Getting it together


July 19, 1998|By Nancy Jackson

A synchronized swimmer effortlessly raises one leg into the air as she floats on the water's surface, but behind that graceful maneuver are years of conditioning.

In the case of some synchronized swimmers, it's a lot of years of conditioning. "One of the beauties of synchronized swimming is that you can grow old with the sport," says Martha Copeland, a 54-year-old who swims and competes with the D.C. Synchromasters, who perform and compete in national and regional competitions. It's not unusual, she says, to see women competing into their 70s.

But to do so, synchronized swimmers must maintain their flexibility and their ability to hold their breath for extended periods under water.

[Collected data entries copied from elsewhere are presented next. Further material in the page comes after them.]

import Summits.Parity.GeneralizedHardyLittlewood.Theorems.LiouvilleShiftedTablesTypeI2DilatedPeel5

/-!
# The peel, part 6/6: constants, thresholds and `stub_peel`

Route `LiouvilleShiftedTables` (Parity / GeneralizedHardyLittlewood), crux `TypeI2Dilated` (stmt-Parity-14272),
line `peel-to-drappeau`, registered stub `stub_peel : PeelStep` (`PeelStep := DrappeauTypeII → DilatedTypeIICore`,
vocabulary in `…Theorems.LiouvilleShiftedTablesDefs`).  THE PEEL moves the two rough moduli
(`r` and the dilation `q`, both `≤ x^ρ`) and their classes onto the coefficients, so that Drappeau's
hypothesis-free Theorem 5.1 (S. Drappeau, Proc. LMS 114 (2017), arXiv:1504.05549, §5 — the Literature named
fact `Drappeau2017_theorem51`, taken as the hypothesis `DrappeauTypeII`) applies on the smooth modulus `s` alone:
CRT class `e mod lcm(q, r)` → `g ∣ mh` × a unit class expanded in characters `ξ mod L'` (absorbed into `α`, `β`),
the `(qr)^∞`-part `h` of the `β`-variable split off (`h ≤ x^{6ρ₀}`: Theorem 5.1 at `x' = MN/h` with
`a₁ = c·qr`, `a₂ = h·qr`; `h > x^{6ρ₀}`: the trivial bound (5.2) and `∑_{h ∣ (qr)^∞} h^{-1/2} ≤ τ(qr)²`),
`ρ₀ = min(δ_{5.1}(η/2), η)/100`.  Everything here is PROVED; the only non-Mathlib inputs are the Literature
lemmas `Literature.NumberTheory.Sieve.DrappeauDispersionLemmas` (all proved) and the divisor bound
(`DivisorBound`, `DivisorPowerSums`).

The chain (each file imports the previous one):
* part 1: the peeled objects and THE PEEL identity (`…TypeI2DilatedPeel1`)
* part 2: matching Theorem 5.1; bounds for the peeled coefficients and blocks (`…TypeI2DilatedPeel2`)
* part 3: CRT, from blocks to the pair, and the main blocks via Theorem 5.1 (`…TypeI2DilatedPeel3`)
* part 4: the per-pair bound (`…TypeI2DilatedPeel4`)
* part 5: the crux sum at one height `x` (`…TypeI2DilatedPeel5`)
* part 6: constants, thresholds and `stub_peel` (`…TypeI2DilatedPeel6`)

[this line; cite: Drappeau2017, Thm 5.1, §5 (5.1)–(5.2)]
-/

noncomputable section
/-- **UNIQUENESS OF THE MINIMISER**: a competitor in the class with the same energy IS `HB`.
[cite: Balaban1984PropagatorsI, p.29 after (1.63)] -/
theorem eq_HB_of_energy_eq (n : ℕ) {a : ℝ} (ha : 0 < a) (T : Finset (X d)) (Bf : X d → ℝ)
    (hT : ∀ y ∉ T, Bf y = 0) (A : X d → ℝ) (hA2 : Summable fun p => (A p - HB n a T Bf p) ^ 2)
    (hAQ : ∀ y'' : X d, ∑ p ∈ B n y'', A p = ((n : ℝ) + 1) ^ d * Bf y'')
    (hE : energy A = energy (HB n a T Bf)) : A = HB n a T Bf := by
  funext p
  have hQD : BlockMeanZero n fun p => A p - HB n a T Bf p :=
    blockMeanZero_sub (fun y'' => ((n : ℝ) + 1) ^ d * Bf y'') hAQ (sum_B_HB n ha T Bf hT)
  have hE0 : energy (fun p => A p - HB n a T Bf p) = 0 := by
    have := energy_eq_add n ha T Bf hT A hA2 hAQ
    linarith
  have := eq_zero_of_energy_eq_zero hA2 hQD hE0 p
  linarith

/-- Strict form: any OTHER competitor in the class has strictly larger energy. [folklore] -/
theorem energy_HB_lt (n : ℕ) {a : ℝ} (ha : 0 < a) (T : Finset (X d)) (Bf : X d → ℝ) (hT : ∀ y ∉ T, Bf y = 0)
    (A : X d → ℝ) (hA2 : Summable fun p => (A p - HB n a T Bf p) ^ 2)
    (hAQ : ∀ y'' : X d, ∑ p ∈ B n y'', A p = ((n : ℝ) + 1) ^ d * Bf y'') (hne : A ≠ HB n a T Bf) :
    energy (HB n a T Bf) < energy A :=
  lt_of_le_of_ne (energy_HB_le n ha T Bf hT A hA2 hAQ)
    fun h => hne (eq_HB_of_energy_eq n ha T Bf hT A hA2 hAQ h.symm)

/-! ## §7  The point source `B = δ_y`: the column `H(·,y)` [folklore] -/

/-- For `B = δ_y` (`T = {y}`, `B ≡ 1` there), `HB = H(·,y)`. [folklore] -/
theorem HB_single (n : ℕ) (a : ℝ) (y : X d) : HB n a {y} (fun _ => 1) = fun p => kerH n a p y := by
  funext p; simp [HB]
import Summits.Ventures.PercRepro.RankLevelSetLevelSixHeavyCellSq28C
import Summits.Ventures.PercRepro.RankLevelSetCoreCircuitBounds
import Summits.Ventures.PercRepro.RankLevelSetLevelSixArithHeavySq28CA
import Summits.Ventures.PercRepro.RankLevelSetLevelSixArithHeavySq28CB
import Summits.Ventures.PercRepro.RankLevelSetLevelSixArithHeavySq28CC
import Summits.Ventures.PercRepro.RankLevelSetLevelSixArithHeavySq28CD
import Summits.Ventures.PercRepro.RankLevelSetLevelSixArithHeavySq28CE
import Summits.Ventures.PercRepro.RankLevelSetLevelSixArithHeavySq28CF
import Summits.Ventures.PercRepro.RankLevelSetLevelSixArithHeavySq28CG
import Summits.Ventures.PercRepro.RankLevelSetLevelSixArithHeavySq28CH
import Summits.Ventures.PercRepro.RankLevelSetLevelSixArithHeavySq28CI
import Summits.Ventures.PercRepro.RankLevelSetLevelSixArithHeavySq28CJ
import Summits.Ventures.PercRepro.RankLevelSetLevelSixArithHeavySq28CK
import Summits.Ventures.PercRepro.RankLevelSetLevelSixArithHeavySq28CL
import Summits.Ventures.PercRepro.RankLevelSetLevelSixArithHeavySq28CM
import Summits.Ventures.PercRepro.TriangleCapEightI
import Summits.Ventures.PercRepro.S1CoreCapUncond
import Summits.Ventures.PercRepro.RankLevelSetFourCircuitAvgExt
import Summits.Ventures.PercRepro.RankLevelSetFiveCircuitAvg
import Summits.Ventures.PercRepro.S1TrianglePlusSharp
import Summits.Ventures.PercRepro.S1CoreFourCircuitSum


/-!
# PercRepro — THEOREM C₆ WITH THE CUBIC MULTIPLICITY, THE DISJOINT PAIR COUNT, THE WINDOWED HEAVY TERM AND THE CIRCUIT TABLES: LEVEL `5` AT `27` ⇒ C-025 AT
LEVEL `6` FOR EVERY `p ≥ 28`, AND `c025_six_large_twenty_eight (28 ≤ p) : RLS M p 6` UNCONDITIONAL (p8 g6, S3)

`proofs/SUBCLAIM-S3-p8.md` §3s. The level-`6` row on the cell theorem `c025_core_six_heavy_cell_sq28c` (RankLevelSetLevelSixHeavyCellSq28C: flat bounds
`39 / 19`, p4's CUBIC MULTIPLICITY — fibre weights `1/cube(j + 1)`, `cube ν = ν(ν² + 1)/2` = `1, 1/5, 1/15, 1/34, 1/65, …` (RankLevelSetMultCubeCount on
`S2.card_pairs_ge_cube`), rational tails in the level-by-level form (the crude form at `d = 15`), THE WINDOWED HEAVY TERM, THE DISJOINT PAIR COUNT
`P(n) = s₃·C(n − 3, 4) + s₄·C(n − 4, 3) + s₅·C(n − 5, 2) + s₆·(n − 6) + s₇` with `s₃ ≤ c3`, `s₄ ≤ c4`, `s₅ ≤ c5` as hypotheses), with the circuit bounds
p3's `cq3` table (`s₃ ≤ cq3 d` at `d ≤ 29`, TriangleCapEightI), p1's LEMMA T⁺⁺⁺ (`s₃ ≤ (d² − 3d + 6)/2` beyond, S1TrianglePlusSharp), p1's unconditional `s₄ ≤ 85 / 122` at `d = 7 / 8` (S1CoreCapUncond) with the averaging recursion `170 / 231 / 308 / 402` at `d = 9 … 12` (RankLevelSetFourCircuitAvgExt) and the 4-circuit table beyond (S1CoreFourCircuitSum), the 5-circuit averaging table `432 / 702 / 1092 / 1638 / 2382 / 3374` at `d = 7 … 12` (RankLevelSetFiveCircuitAvg) and the crude `C(d + 4, 5)` beyond. Every core cell `(p, 7 ≤ d ≤ 51)` at `p ≥ 28` by the cell theorem with the per-corank parameters of
RankLevelSetLevelSixArithHeavySq28CA … W (`c025_core_six_bounded_corank_heavy_sq28c`); the cells `d ≥ 52` by
`c025_core_six_thirtynine_twenty_eight'` (RankLevelSetCoreSixLowSelfDG: the regime-II cells with the cube count up to `n = 91` and the corank key from `n₀ = 92`); level `5` for
`p ≥ 27` gives level `6` for `p ≥ 28` (`c025_six_of_five_heavy_sq28c`: rank `28` by `rls_six_at_of_core`, ranks `≥ 29` by
`rls_succ_large`). The UNCONDITIONAL row `c025_six_large_twenty_eight (28 ≤ p)` follows in RankLevelSetLevelSixHeavySq28CAll the minute a level-`5` row from `27` is in the tree (p7's `c025_five_large_three30` / the sharp chain). Axioms: standard.
-/

open scoped Matroid

namespace PercRepro

namespace ThmN

open Set

variable {α : Type}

Describing how she does a ballet leg, with the knee locked and the toe pointed, Copeland says, "You really have to stretch it up there." She stretches every single day. She bends down and grabs her ankles and remains like that for several minutes, stretching the muscles in the back of the leg. She sits on the floor, with her legs spread, and reaches first down one leg and then the other.

She visits a gym three times a week to work out on a treadmill, which helps her breath control, and she uses Nautilus equipment to improve her strength. She also swims laps twice a week for 30 or 40 minutes - underwater. "You hold your breath and go as far as you can under water," she says, adding that her goal is 25 meters.

She practices once a week with the D.C. Synchromasters and practices again on the weekend with a group near her Frederick home.

Copeland, a social worker who has taken a year's leave to study computers, first became interested in synchronized swimming in college. At the University of Texas at Austin, she saw a synchronized swim team and was fascinated. But although she was a good swimmer, there was no place at the college level for a novice.

Years later, when she was living in Washington, she discovered that the YWCA offered classes in synchronized swimming. "I didn't start learning the sport until I was 30," she recalls.

As a result of the classes, she joined the Aqua Gems, a show group that eventually evolved into a competitive group. In competition, a solo routine lasts three minutes and a group routine five minutes.

From those few minutes come enduring lessons. Synchronized swimming, Copeland says, inspires discipline, improves the ability to focus and gives her poise, confidence and a sense of accomplishment. "Those apply not only to swimming, but to all other areas of my life."